An exact transcription of the lines below, from the first through the one containing "(the top type", is the only output wanted.

"""

import Summits.Ventures.PercRepro.C025ProfileThinGirthC
import Summits.Ventures.PercRepro.C025ProfileThinTriangleC

/-!
# THE ROW `(q, q+1)` ON THIN MATROIDS WITH A `g`-CIRCUIT — part D: THE ROW FOR ANY WEIGHTS (night-3 g15)
The `g`-circuit generalisation of `C025ProfileThinTriangleD` (parts A–C = `C025ProfileThinGirthA/B/C`).
`profileIneq_thinGirth_of_weights`: in a finite matroid of girth `≥ g ≥ 3` with a `g`-circuit `C₀` (written `K`), in which every
rank-`q` set has `≤ q + 1` points (`g ≤ q`), the row `(q, q+1)` and its Hall form follow from ANY type weights `a b : ℕ → ℚ`
(`a t` on `B ∪ {x}` with `x ∉ C₀`, `b t` with `x ∈ C₀`, `t = |B ∩ C₀| ≤ g − 1`), `s_Q` (the top type on the `(q+2)`-sets `⊇ C₀`) and `σ`
(the uniform inner payment) satisfying, with `f = |E| − q − 1 ≥ q`: (Dem) `(g − t) b_t + (f + 1 − (g − t)) a_t ≥ f + 1` for `1 ≤ t ≤ g − 2`,
`g b_0 + (f + 1 − g) a_0 ≥ f`, `f (a_{g−1} + s_Q) ≥ f + 1`, `a_t, b_t ≤ f σ` for `t ≤ g − 2`; (Cap) `s b_{s−1} + (q + 1 − s) a_s ≤ q + 1`
for `s ≤ g − 1`, `(q + 2 − g) + g (q + 2 − g) s_Q ≤ q + 1`, `c + c (q + 2 − c) σ ≤ q + 1` for `c ≤ g − 1`; all weights `≥ 0`.
The weight is an explicit sum of four indicator terms (type a, the `(q+1)`-sets by `|S ∩ C₀| = |B ∩ C₀| + 1` or not, the top type on
`(q+2)`-sets `⊇ C₀`, the σ-term on `(q+2)`-sets with an inner point of `B`). The triangle chain is the case `g = 3`.
-/
open scoped Matroid
namespace PercRepro
open Set Finset ThmH Staged
namespace ThinGirth
variable {α : Type} [DecidableEq α] {M : Matroid α} [M.Finite]

/-- **THE ROW `(q, q+1)` AND ITS HALL FORM FOR ANY WEIGHTS** satisfying the `g`-cascade (Dem) / (Cap) arithmetic. -/
theorem profileIneq_thinGirth_of_weights (q g : ℕ) (hg3 : 3 ≤ g) (hgq : g ≤ q)
    (hgirth : ∀ X ⊆ gr M, X.card + 1 ≤ g → rkN M X = X.card)
    (hthin : ∀ X ⊆ gr M, rkN M X = q → X.card ≤ q + 1)
    (K : Finset α) (hKg : K ⊆ gr M) (hK3 : K.card = g) (hKrk : rkN M K + 1 = g)
    (a b : ℕ → ℚ) (sQ σ : ℚ) (ha : ∀ t, 0 ≤ a t) (hb : ∀ t, 0 ≤ b t) (hsQ : 0 ≤ sQ) (hσ : 0 ≤ σ)
    (hfq : q ≤ (gr M).card - q - 1)
    (hdem : ∀ t : ℕ, 1 ≤ t → t + 2 ≤ g → (((gr M).card - q - 1 : ℕ) : ℚ) + 1 ≤
      ((g - t : ℕ) : ℚ) * b t + (((gr M).card - q - g + t : ℕ) : ℚ) * a t)
    (hdem0 : (((gr M).card - q - 1 : ℕ) : ℚ) ≤ (g : ℚ) * b 0 + (((gr M).card - q - g : ℕ) : ℚ) * a 0)
    (hdemtop : (((gr M).card - q - 1 : ℕ) : ℚ) + 1 ≤ (((gr M).card - q - 1 : ℕ) : ℚ) * (a (g - 1) + sQ))
    (hσab : ∀ t : ℕ, t + 2 ≤ g → a t ≤ (((gr M).card - q - 1 : ℕ) : ℚ) * σ ∧ b t ≤ (((gr M).card - q - 1 : ℕ) : ℚ) * σ)
    (hcap : ∀ s : ℕ, s + 1 ≤ g → (s : ℚ) * b (s - 1) + ((q + 1 - s : ℕ) : ℚ) * a s ≤ q + 1)
    (hcapQ : ((q + 2 - g : ℕ) : ℚ) + ((g * (q + 2 - g) : ℕ) : ℚ) * sQ ≤ q + 1)
    (hcapiii : ∀ c : ℕ, c + 1 ≤ g → (c : ℚ) + ((c * (q + 2 - c) : ℕ) : ℚ) * σ ≤ q + 1) :
    Profile.ProfileIneq M q (q + 1) ∧ Profile.HallIneq M q (q + 1) := by
  let w : Finset α → Finset α → ℚ := fun B S =>
    (if B.card = q + 1 ∧ S.card = q + 2 then (1 : ℚ) else 0) +
    (if B.card = q ∧ S.card = q + 1 then
      (if (S ∩ K).card = (B ∩ K).card + 1 ∧ (S ∩ K).card + 1 ≤ g then b (B ∩ K).card else a (B ∩ K).card) else 0) +
    (if B.card = q ∧ (B ∩ K).card + 1 = g ∧ S.card = q + 2 ∧ (S ∩ K).card = g then sQ else 0) +
    (if B.card = q ∧ (B ∩ K).card + 2 ≤ g ∧ S.card = q + 2 ∧ (∃ y ∈ S \ B, rkN M (insert y B) = q) then σ else 0)
  have hw_nonneg : ∀ B S, 0 ≤ w B S := by
    intro B S
    simp only [w]
    repeat' apply add_nonneg
    all_goals split_ifs <;> first | assumption | exact ha _ | exact hb _ | norm_num
  -- evaluations of the weight
  have hw_a : ∀ B S : Finset α, B.card = q + 1 → S.card = q + 2 → w B S = 1 := by
    intro B S h1 h2
    simp only [w, if_pos (And.intro h1 h2), if_neg (show ¬(B.card = q ∧ S.card = q + 1) by omega),
      if_neg (show ¬(B.card = q ∧ (B ∩ K).card + 1 = g ∧ S.card = q + 2 ∧ (S ∩ K).card = g) by omega),
      if_neg (show ¬(B.card = q ∧ (B ∩ K).card + 2 ≤ g ∧ S.card = q + 2 ∧ (∃ y ∈ S \ B, rkN M (insert y B) = q)) from
        fun h => by obtain ⟨h', -, -, -⟩ := h; omega),
      add_zero]
  have hw_a1 : ∀ B S : Finset α, B.card = q + 1 → S.card = q + 2 → w B S ≤ 1 :=
    fun B S h1 h2 => le_of_eq (hw_a B S h1 h2)
  have hw_succ : ∀ B S : Finset α, B.card = q → S.card = q + 1 →
      w B S = if (S ∩ K).card = (B ∩ K).card + 1 ∧ (S ∩ K).card + 1 ≤ g then b (B ∩ K).card else a (B ∩ K).card := by
    intro B S h1 h2
    simp only [w, if_neg (show ¬(B.card = q + 1 ∧ S.card = q + 2) by omega), if_pos (And.intro h1 h2),
      if_neg (show ¬(B.card = q ∧ (B ∩ K).card + 1 = g ∧ S.card = q + 2 ∧ (S ∩ K).card = g) by omega),
      if_neg (show ¬(B.card = q ∧ (B ∩ K).card + 2 ≤ g ∧ S.card = q + 2 ∧ (∃ y ∈ S \ B, rkN M (insert y B) = q)) from
        fun h => by obtain ⟨-, -, h', -⟩ := h; omega),
      add_zero, zero_add]
  have hw_in : ∀ B S : Finset α, B.card = q → S.card = q + 1 → (S ∩ K).card = (B ∩ K).card + 1 →
      (S ∩ K).card + 1 ≤ g → w B S = b (B ∩ K).card := by
    intro B S h1 h2 h3 h4
    rw [hw_succ B S h1 h2, if_pos ⟨h3, h4⟩]
  have hw_out : ∀ B S : Finset α, B.card = q → S.card = q + 1 → (S ∩ K).card = (B ∩ K).card →
      w B S = a (B ∩ K).card := by
    intro B S h1 h2 h3
    rw [hw_succ B S h1 h2, if_neg (fun h => by omega)]
  have hw_2Q : ∀ B S : Finset α, B.card = q → (B ∩ K).card + 1 = g → S.card = q + 2 → (S ∩ K).card = g →
      w B S = sQ := by
    intro B S h1 h2 h3 h4
    simp only [w, if_neg (show ¬(B.card = q + 1 ∧ S.card = q + 2) by omega),
      if_neg (show ¬(B.card = q ∧ S.card = q + 1) by omega), if_pos (And.intro h1 (And.intro h2 (And.intro h3 h4))),
      if_neg (show ¬(B.card = q ∧ (B ∩ K).card + 2 ≤ g ∧ S.card = q + 2 ∧ (∃ y ∈ S \ B, rkN M (insert y B) = q)) from
        fun h => by obtain ⟨-, h', -, -⟩ := h; omega),
      add_zero, zero_add]
  have hw_2Q0 : ∀ B S : Finset α, B.card = q → (B ∩ K).card + 1 = g → S.card = q + 2 → (S ∩ K).card ≠ g →
      w B S = 0 := by
    intro B S h1 h2 h3 h4
    simp only [w, if_neg (show ¬(B.card = q + 1 ∧ S.card = q + 2) by omega),
      if_neg (show ¬(B.card = q ∧ S.card = q + 1) by omega),
      if_neg (show ¬(B.card = q ∧ (B ∩ K).card + 1 = g ∧ S.card = q + 2 ∧ (S ∩ K).card = g) by omega),
      if_neg (show ¬(B.card = q ∧ (B ∩ K).card + 2 ≤ g ∧ S.card = q + 2 ∧ (∃ y ∈ S \ B, rkN M (insert y B) = q)) from
        fun h => by obtain ⟨-, h', -, -⟩ := h; omega),
      add_zero]
  have hw_small_eq : ∀ B S : Finset α, B.card = q → (B ∩ K).card + 2 ≤ g → S.card = q + 2 →
      w B S = if (∃ y ∈ S \ B, rkN M (insert y B) = q) then σ else 0 := by
    intro B S h1 h2 h3
    simp only [w, if_neg (show ¬(B.card = q + 1 ∧ S.card = q + 2) by omega),
      if_neg (show ¬(B.card = q ∧ S.card = q + 1) by omega),
      if_neg (show ¬(B.card = q ∧ (B ∩ K).card + 1 = g ∧ S.card = q + 2 ∧ (S ∩ K).card = g) by omega),
      zero_add]
    by_cases hex : ∃ y ∈ S \ B, rkN M (insert y B) = q
    · rw [if_pos ⟨h1, h2, h3, hex⟩, if_pos hex]
    · rw [if_neg (fun h => hex h.2.2.2), if_neg hex]
  have hw_q_small : ∀ B S : Finset α, B.card = q → (B ∩ K).card + 2 ≤ g → S.card = q + 2 →
      w B S ≤ if (∃ y ∈ S \ B, rkN M (insert y B) = q) then σ else 0 :=
    fun B S h1 h2 h3 => le_of_eq (hw_small_eq B S h1 h2 h3)
  have hw_σ : ∀ B S : Finset α, B.card = q → (B ∩ K).card + 2 ≤ g → S.card = q + 2 →
      (∃ y ∈ S \ B, rkN M (insert y B) = q) → w B S = σ := by
    intro B S h1 h2 h3 hex
    rw [hw_small_eq B S h1 h2 h3, if_pos hex]
  have hw_big : ∀ B S : Finset α, q + 3 ≤ S.card → w B S = 0 := by
    intro B S h
    simp only [w, if_neg (show ¬(B.card = q + 1 ∧ S.card = q + 2) by omega),
      if_neg (show ¬(B.card = q ∧ S.card = q + 1) by omega),
      if_neg (show ¬(B.card = q ∧ (B ∩ K).card + 1 = g ∧ S.card = q + 2 ∧ (S ∩ K).card = g) by omega),
      if_neg (show ¬(B.card = q ∧ (B ∩ K).card + 2 ≤ g ∧ S.card = q + 2 ∧ (∃ y ∈ S \ B, rkN M (insert y B) = q)) from
        fun h' => by obtain ⟨-, -, h'', -⟩ := h'; omega),
      add_zero]
  -- the type-`t` weights on `B ∪ {x}` as needed by parts B and C
  have hwa : ∀ t : ℕ, t + 2 ≤ g → ∀ B S : Finset α, B.card = q → (B ∩ K).card = t → S.card = q + 1 →
      (S ∩ K).card = t + 1 → w B S = b t := by
    intro t ht B S h1 h2 h3 h4
    rw [hw_in B S h1 h3 (by omega) (by omega), h2]
  have hwb : ∀ t : ℕ, ∀ B S : Finset α, B.card = q → (B ∩ K).card = t → S.card = q + 1 →
      (S ∩ K).card = t → w B S = a t := by
    intro t B S h1 h2 h3 h4
    rw [hw_out B S h1 h3 (by omega), h2]
  have hw_topI : ∀ B S : Finset α, B.card = q → (B ∩ K).card + 1 = g → S.card = q + 1 → w B S = a (g - 1) := by
    intro B S h1 h2 h3
    rw [hw_succ B S h1 h3, if_neg (fun h => by omega)]
    congr 1
    omega
  have hq1 : (0 : ℚ) < (q : ℚ) + 1 := by positivity
  -- (Cap)
  have hcapS : ∀ S ∈ Shadow.levelSet M (q + 1),
      ∑ B ∈ (Profile.Rq M q).filter (fun B => B ⊆ S), w B S / ((q : ℚ) + 1) ≤ 1 := by
    intro S hS
    rw [Profile.mem_levelSet] at hS
    obtain ⟨hSg, hSr⟩ := hS
    have hSq : rkN M S = q + 1 := rkN_eq_iff.mpr hSr
    rw [← Finset.sum_div, div_le_one hq1]
    have hSc : q + 1 ≤ S.card := hSq ▸ rkN_le_card S
    rcases (by omega : S.card = q + 1 ∨ S.card = q + 2 ∨ q + 3 ≤ S.card) with h1 | h2 | h3
    · exact cap_succ hK3 hKrk w hw_nonneg a b hw_in hw_out hcap h1 hSq
    · by_cases hKS : K ⊆ S
      · exact cap_Q hgirth hthin hKg hK3 hKrk w sQ σ hsQ hw_a1 hw_2Q hw_q_small hcapQ h2 hSq hKS
      · exact cap_extra hgirth hthin hKg hK3 hKrk w σ hσ hcapiii hw_a1 hw_2Q0 hw_q_small hSg h2 hSq hKS
    · exact ThinTriangle.cap_big w hw_big h3
  -- (Dem)
  have hfg : g ≤ (gr M).card - q - 1 := by omega
  have hdemB : ∀ B ∈ Profile.Rq M q, Profile.price M q (q + 1) B ≤
      ∑ S ∈ (Shadow.levelSet M (q + 1)).filter (fun S => B ⊆ S), w B S / ((q : ℚ) + 1) := by
    intro B hB
    rw [ThinRow.price_succ_eq]
    split_ifs with hd
    · rw [← Finset.sum_div]
      apply div_le_div_of_nonneg_right _ hq1.le
      rw [Profile.mem_Rq] at hB
      obtain ⟨hBg, hBr⟩ := hB
      have hBq : rkN M B = q := rkN_eq_iff.mpr hBr
      rcases ThinTriangle.card_eq_or_eq_of_rkN_eq hthin hBg hBq with hBc | hBc
      · have hm : (B ∩ K).card ≤ g := (Finset.card_le_card Finset.inter_subset_right).trans hK3.le
        have hmg : (B ∩ K).card ≠ g := by
          intro h3
          have hKB : K ⊆ B := (subset_iff_card_inter_eq hK3).mpr h3
          have := rkN_add_one_le_card_of_subset hK3 hKrk hKB
          omega
        rcases (by omega : (B ∩ K).card + 1 = g ∨ (B ∩ K).card + 2 ≤ g) with htop | hlow
        · exact dem_top hKg hK3 hKrk hthin w hw_nonneg (a (g - 1)) sQ hw_topI hw_2Q hdemtop hBg hBc hBq htop
        · -- the lower types: the crude demand bounds
          set t := (B ∩ K).card with ht
          have hc1 : (crk M B : ℚ) ≤ (((gr M).card - q - 1 : ℕ) : ℚ) + 1 := by
            have := OneCircuit.crk_add_card_le B hBg
            exact_mod_cast (by omega : crk M B ≤ (gr M).card - q - 1 + 1)
          have hc0 : t = 0 → (crk M B : ℚ) ≤ (((gr M).card - q - 1 : ℕ) : ℚ) := by
            intro h0
            have := crk_add_card_add_one_le hK3 hKrk hKg hBg h0
            exact_mod_cast (by omega : crk M B ≤ (gr M).card - q - 1)
          have hdemt : (((gr M).card - q - 1 : ℕ) : ℚ) + (if t = 0 then 0 else 1) ≤
              ((g - t : ℕ) : ℚ) * b t + (((gr M).card - q - g + t : ℕ) : ℚ) * a t := by
            split_ifs with h0
            · rw [h0]
              simp only [Nat.sub_zero, add_zero]
              exact hdem0
            · exact hdem t (by omega) hlow
          have hcrk : (crk M B : ℚ) ≤ (((gr M).card - q - 1 : ℕ) : ℚ) + (if t = 0 then 0 else 1) := by
            split_ifs with h0
            · simpa using hc0 h0
            · exact hc1
          obtain ⟨hat, hbt⟩ := hσab t hlow
          by_cases hin : ∃ y ∈ gr M \ B, rkN M (insert y B) = q
          · obtain ⟨y, hy, hyr⟩ := hin
            have hyg : y ∈ gr M := (Finset.mem_sdiff.mp hy).1
            have hyB : y ∉ B := (Finset.mem_sdiff.mp hy).2
            obtain ⟨j, hj1, hj2, hle⟩ := dem_small_inner hKg hK3 hthin w hw_nonneg (b t) (a t) σ (m := t) hlow
              (hwa t hlow) (hwb t) hw_σ hBg hBc hBq rfl hyg hyB hyr
            have hjcast : (((gr M).card - q - 1 - j : ℕ) : ℚ) = (((gr M).card - q - 1 : ℕ) : ℚ) - j := by
              rw [Nat.cast_sub (by omega)]
            have hgt : ((g - t : ℕ) : ℚ) = (g : ℚ) - t := by rw [Nat.cast_sub (by omega)]
            have hfgt : (((gr M).card - q - g + t : ℕ) : ℚ) = (((gr M).card - q - 1 : ℕ) : ℚ) + 1 - (g - t) := by
              have e : (gr M).card - q - g + t = (gr M).card - q - 1 + 1 - (g - t) := by omega
              rw [e, Nat.cast_sub (by omega), Nat.cast_sub (by omega)]
              push_cast
              ring
            rw [hjcast] at hle
            rw [hgt, hfgt] at hdemt
            -- `j = g − t` or `j = g − t − 1`: the paid sum is the full demand minus one weight, plus `f σ`
            have hjq : (j : ℚ) = (g : ℚ) - t ∨ (j : ℚ) + 1 = (g : ℚ) - t := by
              rcases (by omega : j + t = g ∨ j + t + 1 = g) with h | h
              · left
                have : ((j : ℕ) : ℚ) = ((g - t : ℕ) : ℚ) := by rw [show g - t = j by omega]
                rw [Nat.cast_sub (by omega)] at this
                exact this
              · right
                have : ((j + 1 : ℕ) : ℚ) = ((g - t : ℕ) : ℚ) := by rw [show g - t = j + 1 by omega]
                rw [Nat.cast_sub (by omega)] at this
                push_cast at this
                exact this
            rcases hjq with hj | hj
            · rw [hj] at hle
              linarith [hle, hdemt, hcrk, hat, hbt]
            · have hj' : (j : ℚ) = (g : ℚ) - t - 1 := by linarith
              rw [hj'] at hle
              linarith [hle, hdemt, hcrk, hat, hbt]
          · have hno : ∀ x ∈ gr M, x ∉ B → rkN M (insert x B) ≠ q :=
              fun x hx hxB h => hin ⟨x, Finset.mem_sdiff.mpr ⟨hx, hxB⟩, h⟩
            have hs := dem_small hKg hK3 w hw_nonneg (b t) (a t) (m := t) (by omega) (hwa t hlow) (hwb t)
              hBg hBc hBq rfl hno
            have e : (gr M).card - q - (g - t) = (gr M).card - q - g + t := by omega
            rw [e] at hs
            linarith
      · exact ThinTriangle.dem_a hthin w hw_nonneg hw_a hBg hBc hBq
    · exact Finset.sum_nonneg (fun S _ => div_nonneg (hw_nonneg B S) hq1.le)
  exact ⟨profileIneq_of_cert q (q + 1) (fun B S => w B S / ((q : ℚ) + 1)) hcapS hdemB,
    hallIneq_of_cert q (q + 1) (fun B S => w B S / ((q : ℚ) + 1)) (fun B S => div_nonneg (hw_nonneg B S) hq1.le)
      hcapS hdemB⟩

end ThinGirth
end PercRepro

"""

▸ Response area:
import Summits.Ventures.PercRepro.C025ProfileThinGirthC
import Summits.Ventures.PercRepro.C025ProfileThinTriangleC

/-!
# THE ROW `(q, q+1)` ON THIN MATROIDS WITH A `g`-CIRCUIT — part D: THE ROW FOR ANY WEIGHTS (night-3 g15)
The `g`-circuit generalisation of `C025ProfileThinTriangleD` (parts A–C = `C025ProfileThinGirthA/B/C`).
`profileIneq_thinGirth_of_weights`: in a finite matroid of girth `≥ g ≥ 3` with a `g`-circuit `C₀` (written `K`), in which every
rank-`q` set has `≤ q + 1` points (`g ≤ q`), the row `(q, q+1)` and its Hall form follow from ANY type weights `a b : ℕ → ℚ`
(`a t` on `B ∪ {x}` with `x ∉ C₀`, `b t` with `x ∈ C₀`, `t = |B ∩ C₀| ≤ g − 1`), `s_Q` (the top type on the `(q+2)`-sets `⊇ C₀`) and `σ`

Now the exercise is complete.